Teen Based Less Than Desirable Behavior:
Unfortunately, there is always a small cohort of teens that will engage in less than desirable online behavior. Some behavior that we have witnessed include:
- Seeking validation for inappropriate online behavior.
- Competing in popularity contests that are ego-based
- Creating hate pages of other teens, teachers, parents, and schools
- Venting and throwing shade at others online
- Showing off
- Getting involved in negative drama online with other teens
- Threatening, harassing, bullying behavior
- Hacking school district computers and networks
- Doing crime
Although it has been our experience that only a small cohort of teens are involved in such less-than-desirable behavior, adults and caregivers have a habit of taring and feathering this entire generation with this belief. The fact remains that the majority of this generation are doing super uber cool things online, and we older adults and caregivers need to start recognizing this fact.
Sexual Predation & Exploitation:
According to the Canadian Centre for Child Protection, in 2020 they experienced a 57% increase (68 in 2018 vs 107 2019) in reports of adults contacting children ages 8-12 years of age online, wanting to engage in sexual activities via live streaming.
We decided to ask teens who follow us on social media the following question:
“Have you received an inappropriate sexual message, solicitation, or offer online from someone you did not know, since school has been shut down because of COVID”
296 teens replied, and 27% (79) stated “yes”, and 73% (217) stated “no”. Yes, this is anecdotal, but it provides a good snapshot of what teens were actually experiencing during the school shut down because of COVID-19.
We will be discussing the topic of onlife sexual predation in greater detail in chapter 14 of this e-book.
Although any youth can be targeted in the onlife world for online sexual exploitation and predation, we find that those under the age of 13 years are by far the highest risk group. Where youth hang out in the onlife world, there will be those who will prey upon their innocence for sexual predation no matter what the app or social network. A colleague of ours in the United States, who teaches from a faith-based perspective, has stated that there is just as many youths being targetted in the Bible app for kids, as there are on any other popular youth apps or social network. As we like to say, it’s not the app or social network, it’s how the youth use the app or social networks that can make it problematic.

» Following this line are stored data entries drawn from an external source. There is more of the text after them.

import Summits.Ventures.PercRepro.C025ProfilePLDSolidLiftFive
import Summits.Ventures.PercRepro.C025ProfilePLDUniformTwoLiftSevenCorollaries

/-!
# ANY SOLID, A SOLID AND A LINE, FREE POINTS: COROLLARIES OF THE LIFT IN m FOR SOLIDS (night-3 g31)

`proofs/NIGHT3-G31-TWOLIFT.md` §7.  With `PLDSolidLift.pld_disjointSum_uniform_four_ge_7_of_eRank_le_5` — (PLD)(M) ∧ rank M ≤ 5
⟹ (PLD)(M ⊕ U_{4,m}) for every `m ≥ 7` — and the landed closure system: (PLD), hence (through the bridge
`PLDBridge.rls_disjointSum_freeOn_of_pld`) C-025 at every `(p, q)` on every truncation of `N ⊕ free points`, for
`N` = «any matroid of rank ≤ 3 ⊕ any solid with ≥ 7 points», «any (PLD)-matroid of rank ≤ 5 ⊕ such a solid»,
«any matroid whose simplification is paving, of rank ≤ 5, ⊕ such a solid», and «any matroid of rank ≤ 3 ⊕ such a solid ⊕ a line
with ≥ 4 points» (the solid first: rank ≤ 7 for the line lift).  No `def`, no `instance`, no notation.  Axioms: standard.
-/

open scoped Matroid

namespace PercRepro

open Finset ThmH

namespace PLDSolidLift

variable {α : Type} [DecidableEq α]

omit [DecidableEq α] in
/-- The rank of `truncate (freeOn F) 4` is at most `4`. -/
theorem eRank_solid_le (F : Finset α) : (@Matroid.truncate α (Matroid.freeOn (F : Set α)) (PLDTruncate.freeOn_finite' F) 4).eRank ≤ 4 := by
  rw [Matroid.truncate_eRank]; exact min_le_right _ _

/-- (PLD) FOR «RANK ≤ 3 ⊕ ANY SOLID WITH ≥ 7 POINTS» (unconditional). -/
theorem pld_disjointSum_solid_of_eRank_le_three (M : Matroid α) [M.Finite] (h3 : M.eRank ≤ 3)
    (F : Finset α) (hF : 7 ≤ F.card) (h : Disjoint M.E (@Matroid.truncate α (Matroid.freeOn (F : Set α)) (PLDTruncate.freeOn_finite' F) 4).E) :
    haveI := PLDTruncate.freeOn_finite' F
    haveI := PLDClosure.disjointSum_finite' _ _ h
    ∀ lo hi δ Θ : ℕ, Θ ≤ lo + hi + δ → (lo = 0 ∨ lo + hi + δ ≤ Θ) →
      (∑ I ∈ (gr (M.disjointSum (@Matroid.truncate α (Matroid.freeOn (F : Set α)) (PLDTruncate.freeOn_finite' F) 4) h)).powerset, (if lo ≤ ((M.disjointSum (@Matroid.truncate α (Matroid.freeOn (F : Set α)) (PLDTruncate.freeOn_finite' F) 4) h).eRk (I : Set α)).toNat ∧ ((M.disjointSum (@Matroid.truncate α (Matroid.freeOn (F : Set α)) (PLDTruncate.freeOn_finite' F) 4) h).eRk (I : Set α)).toNat ≤ hi ∧
          Θ ≤ ((M.disjointSum (@Matroid.truncate α (Matroid.freeOn (F : Set α)) (PLDTruncate.freeOn_finite' F) 4) h).eRk ((gr (M.disjointSum (@Matroid.truncate α (Matroid.freeOn (F : Set α)) (PLDTruncate.freeOn_finite' F) 4) h) \ I : Finset α) : Set α)).toNat + ((M.disjointSum (@Matroid.truncate α (Matroid.freeOn (F : Set α)) (PLDTruncate.freeOn_finite' F) 4) h).eRk (I : Set α)).toNat then
          (((M.disjointSum (@Matroid.truncate α (Matroid.freeOn (F : Set α)) (PLDTruncate.freeOn_finite' F) 4) h).eRk ((gr (M.disjointSum (@Matroid.truncate α (Matroid.freeOn (F : Set α)) (PLDTruncate.freeOn_finite' F) 4) h) \ I : Finset α) : Set α)).toNat).choose δ else 0)) ≤
        ∑ I ∈ (gr (M.disjointSum (@Matroid.truncate α (Matroid.freeOn (F : Set α)) (PLDTruncate.freeOn_finite' F) 4) h)).powerset, (if lo + δ ≤ ((M.disjointSum (@Matroid.truncate α (Matroid.freeOn (F : Set α)) (PLDTruncate.freeOn_finite' F) 4) h).eRk ((gr (M.disjointSum (@Matroid.truncate α (Matroid.freeOn (F : Set α)) (PLDTruncate.freeOn_finite' F) 4) h) \ I : Finset α) : Set α)).toNat ∧
          ((M.disjointSum (@Matroid.truncate α (Matroid.freeOn (F : Set α)) (PLDTruncate.freeOn_finite' F) 4) h).eRk ((gr (M.disjointSum (@Matroid.truncate α (Matroid.freeOn (F : Set α)) (PLDTruncate.freeOn_finite' F) 4) h) \ I : Finset α) : Set α)).toNat ≤ hi + δ then
          (((M.disjointSum (@Matroid.truncate α (Matroid.freeOn (F : Set α)) (PLDTruncate.freeOn_finite' F) 4) h).eRk ((gr (M.disjointSum (@Matroid.truncate α (Matroid.freeOn (F : Set α)) (PLDTruncate.freeOn_finite' F) 4) h) \ I : Finset α) : Set α)).toNat).choose δ else 0) :=
  pld_disjointSum_uniform_four_ge_7_of_eRank_le_5 M (h3.trans (by norm_num)) (PLDParExt.pld_of_eRank_le_three M h3) F hF h

/-- C-025 AT EVERY `(p, q)` ON EVERY TRUNCATION OF «RANK ≤ 3 ⊕ ANY SOLID WITH ≥ 7 POINTS ⊕ FREE POINTS». -/
theorem rls_truncate_disjointSum_solid_freeOn_of_eRank_le_three (M : Matroid α) [M.Finite] (h3 : M.eRank ≤ 3)
    (F : Finset α) (hF : 7 ≤ F.card) (h : Disjoint M.E (@Matroid.truncate α (Matroid.freeOn (F : Set α)) (PLDTruncate.freeOn_finite' F) 4).E)
    (E₃ : Finset α) (h₃ : Disjoint (M.disjointSum (@Matroid.truncate α (Matroid.freeOn (F : Set α)) (PLDTruncate.freeOn_finite' F) 4) h).E (E₃ : Set α)) (r p q : ℕ) :
    haveI := PLDTruncate.freeOn_finite' F
    haveI := PLDClosure.disjointSum_finite' _ _ h
    haveI := PLDBridge.disjointSum_freeOn_finite _ E₃ h₃
    ThmN.RLS (PercRepro.Matroid.truncate
      ((M.disjointSum (@Matroid.truncate α (Matroid.freeOn (F : Set α)) (PLDTruncate.freeOn_finite' F) 4) h).disjointSum (Matroid.freeOn (E₃ : Set α)) h₃) r) p q := by
  haveI := PLDTruncate.freeOn_finite' F
  haveI := PLDClosure.disjointSum_finite' _ _ h
  exact PLDBridge.rls_disjointSum_freeOn_of_pld _ E₃ h₃ r p q (pld_disjointSum_solid_of_eRank_le_three M h3 F hF h)

/-- C-025 AT EVERY `(p, q)` ON EVERY TRUNCATION OF «(PLD)-MATROID OF RANK ≤ 5 ⊕ ANY SOLID WITH ≥ 7 POINTS ⊕ FREE POINTS». -/
theorem rls_truncate_disjointSum_solid_freeOn_of_pld (M : Matroid α) [M.Finite] (hr : M.eRank ≤ 5)
    (hPLD : ∀ lo hi δ Θ : ℕ, Θ ≤ lo + hi + δ → (lo = 0 ∨ lo + hi + δ ≤ Θ) →
      (∑ I ∈ (gr M).powerset, (if lo ≤ (M.eRk (I : Set α)).toNat ∧ (M.eRk (I : Set α)).toNat ≤ hi ∧
          Θ ≤ (M.eRk ((gr M \ I : Finset α) : Set α)).toNat + (M.eRk (I : Set α)).toNat then
          ((M.eRk ((gr M \ I : Finset α) : Set α)).toNat).choose δ else 0)) ≤
        ∑ I ∈ (gr M).powerset, (if lo + δ ≤ (M.eRk ((gr M \ I : Finset α) : Set α)).toNat ∧
          (M.eRk ((gr M \ I : Finset α) : Set α)).toNat ≤ hi + δ then
          ((M.eRk ((gr M \ I : Finset α) : Set α)).toNat).choose δ else 0))
    (F : Finset α) (hF : 7 ≤ F.card) (h : Disjoint M.E (@Matroid.truncate α (Matroid.freeOn (F : Set α)) (PLDTruncate.freeOn_finite' F) 4).E)
    (E₃ : Finset α) (h₃ : Disjoint (M.disjointSum (@Matroid.truncate α (Matroid.freeOn (F : Set α)) (PLDTruncate.freeOn_finite' F) 4) h).E (E₃ : Set α)) (r p q : ℕ) :
    haveI := PLDTruncate.freeOn_finite' F
    haveI := PLDClosure.disjointSum_finite' _ _ h
    haveI := PLDBridge.disjointSum_freeOn_finite _ E₃ h₃
    ThmN.RLS (PercRepro.Matroid.truncate
      ((M.disjointSum (@Matroid.truncate α (Matroid.freeOn (F : Set α)) (PLDTruncate.freeOn_finite' F) 4) h).disjointSum (Matroid.freeOn (E₃ : Set α)) h₃) r) p q := by
  haveI := PLDTruncate.freeOn_finite' F
  haveI := PLDClosure.disjointSum_finite' _ _ h
  exact PLDBridge.rls_disjointSum_freeOn_of_pld _ E₃ h₃ r p q
    (pld_disjointSum_uniform_four_ge_7_of_eRank_le_5 M hr hPLD F hF h)

/-- C-025 AT EVERY `(p, q)` ON EVERY TRUNCATION OF «SIMPLIFICATION-PAVING OF RANK ≤ 5 ⊕ ANY SOLID WITH ≥ 7 POINTS ⊕ FREE POINTS». -/
theorem rls_truncate_disjointSum_solid_freeOn_of_simplification_paving (M : Matroid α) [M.Finite] (hr : M.eRank ≤ 5)
    (hsp : ∀ C : Set α, M.IsCircuit C → C.encard ≤ 2 ∨ M.eRank ≤ C.encard)
    (F : Finset α) (hF : 7 ≤ F.card) (h : Disjoint M.E (@Matroid.truncate α (Matroid.freeOn (F : Set α)) (PLDTruncate.freeOn_finite' F) 4).E)
    (E₃ : Finset α) (h₃ : Disjoint (M.disjointSum (@Matroid.truncate α (Matroid.freeOn (F : Set α)) (PLDTruncate.freeOn_finite' F) 4) h).E (E₃ : Set α)) (r p q : ℕ) :
    haveI := PLDTruncate.freeOn_finite' F
    haveI := PLDClosure.disjointSum_finite' _ _ h
    haveI := PLDBridge.disjointSum_freeOn_finite _ E₃ h₃
    ThmN.RLS (PercRepro.Matroid.truncate
      ((M.disjointSum (@Matroid.truncate α (Matroid.freeOn (F : Set α)) (PLDTruncate.freeOn_finite' F) 4) h).disjointSum (Matroid.freeOn (E₃ : Set α)) h₃) r) p q :=
  rls_truncate_disjointSum_solid_freeOn_of_pld M hr (PLDParExt.pld_of_simplification_paving M hsp) F hF h E₃ h₃ r p q

/-- (PLD) FOR «RANK ≤ 3 ⊕ A SOLID WITH ≥ 7 POINTS ⊕ ANY LINE» (unconditional; the solid first, then the line lift at rank ≤ 7). -/
theorem pld_disjointSum_solid_line_of_eRank_le_three (M : Matroid α) [M.Finite] (h3 : M.eRank ≤ 3)
    (F₁ : Finset α) (hF₁ : 7 ≤ F₁.card) (h₁ : Disjoint M.E (@Matroid.truncate α (Matroid.freeOn (F₁ : Set α)) (PLDTruncate.freeOn_finite' F₁) 4).E)
    (F₂ : Finset α) (hF₂ : 4 ≤ F₂.card)
    (h₂ : Disjoint (@Matroid.disjointSum α M (@Matroid.truncate α (Matroid.freeOn (F₁ : Set α)) (PLDTruncate.freeOn_finite' F₁) 4) h₁).E (@Matroid.truncate α (Matroid.freeOn (F₂ : Set α)) (PLDTruncate.freeOn_finite' F₂) 2).E) :
    haveI := PLDTruncate.freeOn_finite' F₁
    haveI := PLDTruncate.freeOn_finite' F₂
    haveI := PLDClosure.disjointSum_finite' _ _ h₁
    haveI := PLDClosure.disjointSum_finite' _ _ h₂
    ∀ lo hi δ Θ : ℕ, Θ ≤ lo + hi + δ → (lo = 0 ∨ lo + hi + δ ≤ Θ) →
      (∑ I ∈ (gr ((M.disjointSum (@Matroid.truncate α (Matroid.freeOn (F₁ : Set α)) (PLDTruncate.freeOn_finite' F₁) 4) h₁).disjointSum (@Matroid.truncate α (Matroid.freeOn (F₂ : Set α)) (PLDTruncate.freeOn_finite' F₂) 2) h₂)).powerset, (if lo ≤ (((M.disjointSum (@Matroid.truncate α (Matroid.freeOn (F₁ : Set α)) (PLDTruncate.freeOn_finite' F₁) 4) h₁).disjointSum (@Matroid.truncate α (Matroid.freeOn (F₂ : Set α)) (PLDTruncate.freeOn_finite' F₂) 2) h₂).eRk (I : Set α)).toNat ∧ (((M.disjointSum (@Matroid.truncate α (Matroid.freeOn (F₁ : Set α)) (PLDTruncate.freeOn_finite' F₁) 4) h₁).disjointSum (@Matroid.truncate α (Matroid.freeOn (F₂ : Set α)) (PLDTruncate.freeOn_finite' F₂) 2) h₂).eRk (I : Set α)).toNat ≤ hi ∧
          Θ ≤ (((M.disjointSum (@Matroid.truncate α (Matroid.freeOn (F₁ : Set α)) (PLDTruncate.freeOn_finite' F₁) 4) h₁).disjointSum (@Matroid.truncate α (Matroid.freeOn (F₂ : Set α)) (PLDTruncate.freeOn_finite' F₂) 2) h₂).eRk ((gr ((M.disjointSum (@Matroid.truncate α (Matroid.freeOn (F₁ : Set α)) (PLDTruncate.freeOn_finite' F₁) 4) h₁).disjointSum (@Matroid.truncate α (Matroid.freeOn (F₂ : Set α)) (PLDTruncate.freeOn_finite' F₂) 2) h₂) \ I : Finset α) : Set α)).toNat + (((M.disjointSum (@Matroid.truncate α (Matroid.freeOn (F₁ : Set α)) (PLDTruncate.freeOn_finite' F₁) 4) h₁).disjointSum (@Matroid.truncate α (Matroid.freeOn (F₂ : Set α)) (PLDTruncate.freeOn_finite' F₂) 2) h₂).eRk (I : Set α)).toNat then
          ((((M.disjointSum (@Matroid.truncate α (Matroid.freeOn (F₁ : Set α)) (PLDTruncate.freeOn_finite' F₁) 4) h₁).disjointSum (@Matroid.truncate α (Matroid.freeOn (F₂ : Set α)) (PLDTruncate.freeOn_finite' F₂) 2) h₂).eRk ((gr ((M.disjointSum (@Matroid.truncate α (Matroid.freeOn (F₁ : Set α)) (PLDTruncate.freeOn_finite' F₁) 4) h₁).disjointSum (@Matroid.truncate α (Matroid.freeOn (F₂ : Set α)) (PLDTruncate.freeOn_finite' F₂) 2) h₂) \ I : Finset α) : Set α)).toNat).choose δ else 0)) ≤
        ∑ I ∈ (gr ((M.disjointSum (@Matroid.truncate α (Matroid.freeOn (F₁ : Set α)) (PLDTruncate.freeOn_finite' F₁) 4) h₁).disjointSum (@Matroid.truncate α (Matroid.freeOn (F₂ : Set α)) (PLDTruncate.freeOn_finite' F₂) 2) h₂)).powerset, (if lo + δ ≤ (((M.disjointSum (@Matroid.truncate α (Matroid.freeOn (F₁ : Set α)) (PLDTruncate.freeOn_finite' F₁) 4) h₁).disjointSum (@Matroid.truncate α (Matroid.freeOn (F₂ : Set α)) (PLDTruncate.freeOn_finite' F₂) 2) h₂).eRk ((gr ((M.disjointSum (@Matroid.truncate α (Matroid.freeOn (F₁ : Set α)) (PLDTruncate.freeOn_finite' F₁) 4) h₁).disjointSum (@Matroid.truncate α (Matroid.freeOn (F₂ : Set α)) (PLDTruncate.freeOn_finite' F₂) 2) h₂) \ I : Finset α) : Set α)).toNat ∧
          (((M.disjointSum (@Matroid.truncate α (Matroid.freeOn (F₁ : Set α)) (PLDTruncate.freeOn_finite' F₁) 4) h₁).disjointSum (@Matroid.truncate α (Matroid.freeOn (F₂ : Set α)) (PLDTruncate.freeOn_finite' F₂) 2) h₂).eRk ((gr ((M.disjointSum (@Matroid.truncate α (Matroid.freeOn (F₁ : Set α)) (PLDTruncate.freeOn_finite' F₁) 4) h₁).disjointSum (@Matroid.truncate α (Matroid.freeOn (F₂ : Set α)) (PLDTruncate.freeOn_finite' F₂) 2) h₂) \ I : Finset α) : Set α)).toNat ≤ hi + δ then
          ((((M.disjointSum (@Matroid.truncate α (Matroid.freeOn (F₁ : Set α)) (PLDTruncate.freeOn_finite' F₁) 4) h₁).disjointSum (@Matroid.truncate α (Matroid.freeOn (F₂ : Set α)) (PLDTruncate.freeOn_finite' F₂) 2) h₂).eRk ((gr ((M.disjointSum (@Matroid.truncate α (Matroid.freeOn (F₁ : Set α)) (PLDTruncate.freeOn_finite' F₁) 4) h₁).disjointSum (@Matroid.truncate α (Matroid.freeOn (F₂ : Set α)) (PLDTruncate.freeOn_finite' F₂) 2) h₂) \ I : Finset α) : Set α)).toNat).choose δ else 0) := by
  haveI := PLDTruncate.freeOn_finite' F₁
  haveI := PLDTruncate.freeOn_finite' F₂
  haveI := PLDClosure.disjointSum_finite' _ _ h₁
  have h1 := pld_disjointSum_solid_of_eRank_le_three M h3 F₁ hF₁ h₁
  have hr1 : (M.disjointSum (@Matroid.truncate α (Matroid.freeOn (F₁ : Set α)) (PLDTruncate.freeOn_finite' F₁) 4) h₁).eRank ≤ 7 := by
    rw [PLDTwoLiftGen.eRank_disjointSum]
    calc M.eRank + (@Matroid.truncate α (Matroid.freeOn (F₁ : Set α)) (PLDTruncate.freeOn_finite' F₁) 4).eRank ≤ 3 + 4 := add_le_add h3 (eRank_solid_le F₁)
      _ = 7 := by norm_num
  exact PLDTwoLiftGen.pld_disjointSum_uniform_two_ge_4_of_eRank_le_7 _ hr1 h1 F₂ hF₂ h₂

/-- C-025 AT EVERY `(p, q)` ON EVERY TRUNCATION OF «RANK ≤ 3 ⊕ A SOLID WITH ≥ 7 POINTS ⊕ ANY LINE ⊕ FREE POINTS». -/
theorem rls_truncate_disjointSum_solid_line_freeOn_of_eRank_le_three (M : Matroid α) [M.Finite] (h3 : M.eRank ≤ 3)
    (F₁ : Finset α) (hF₁ : 7 ≤ F₁.card) (h₁ : Disjoint M.E (@Matroid.truncate α (Matroid.freeOn (F₁ : Set α)) (PLDTruncate.freeOn_finite' F₁) 4).E)
    (F₂ : Finset α) (hF₂ : 4 ≤ F₂.card)
    (h₂ : Disjoint (@Matroid.disjointSum α M (@Matroid.truncate α (Matroid.freeOn (F₁ : Set α)) (PLDTruncate.freeOn_finite' F₁) 4) h₁).E (@Matroid.truncate α (Matroid.freeOn (F₂ : Set α)) (PLDTruncate.freeOn_finite' F₂) 2).E)
    (E₃ : Finset α) (h₃ : Disjoint ((M.disjointSum (@Matroid.truncate α (Matroid.freeOn (F₁ : Set α)) (PLDTruncate.freeOn_finite' F₁) 4) h₁).disjointSum (@Matroid.truncate α (Matroid.freeOn (F₂ : Set α)) (PLDTruncate.freeOn_finite' F₂) 2) h₂).E (E₃ : Set α)) (r p q : ℕ) :
    haveI := PLDTruncate.freeOn_finite' F₁
    haveI := PLDTruncate.freeOn_finite' F₂
    haveI := PLDClosure.disjointSum_finite' _ _ h₁
    haveI := PLDClosure.disjointSum_finite' _ _ h₂
    haveI := PLDBridge.disjointSum_freeOn_finite _ E₃ h₃
    ThmN.RLS (PercRepro.Matroid.truncate (((M.disjointSum (@Matroid.truncate α (Matroid.freeOn (F₁ : Set α)) (PLDTruncate.freeOn_finite' F₁) 4) h₁).disjointSum (@Matroid.truncate α (Matroid.freeOn (F₂ : Set α)) (PLDTruncate.freeOn_finite' F₂) 2) h₂).disjointSum (Matroid.freeOn (E₃ : Set α)) h₃) r) p q := by
  haveI := PLDTruncate.freeOn_finite' F₁
  haveI := PLDTruncate.freeOn_finite' F₂
  haveI := PLDClosure.disjointSum_finite' _ _ h₁
  haveI := PLDClosure.disjointSum_finite' _ _ h₂
  exact PLDBridge.rls_disjointSum_freeOn_of_pld _ E₃ h₃ r p q
    (pld_disjointSum_solid_line_of_eRank_le_three M h3 F₁ hF₁ h₁ F₂ hF₂ h₂)

end PLDSolidLift

end PercRepro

Hate Crime. Misogyny, Xenophobia, White Supremacy
Just recently (March 2021) we conducted an anecdotal survey of the thousands of teens who follow us on Instagram and asked them the following question, “Have you seen racist or hate-based speech in your social media feeds?” – 66% stated “YES” In fact, here in Canada a 2020 study found over 6,600 right-wing extremist social media channels and accounts linked to Canada https://bit.ly/3gmMR2h. According to Stats Canada, the number of police-reported hate crimes in Canada increased by 37% in 2020. Unknown to many parents, the primary targets for recruitment and radicalization are young socially ostracized males, including those in middle school and high school.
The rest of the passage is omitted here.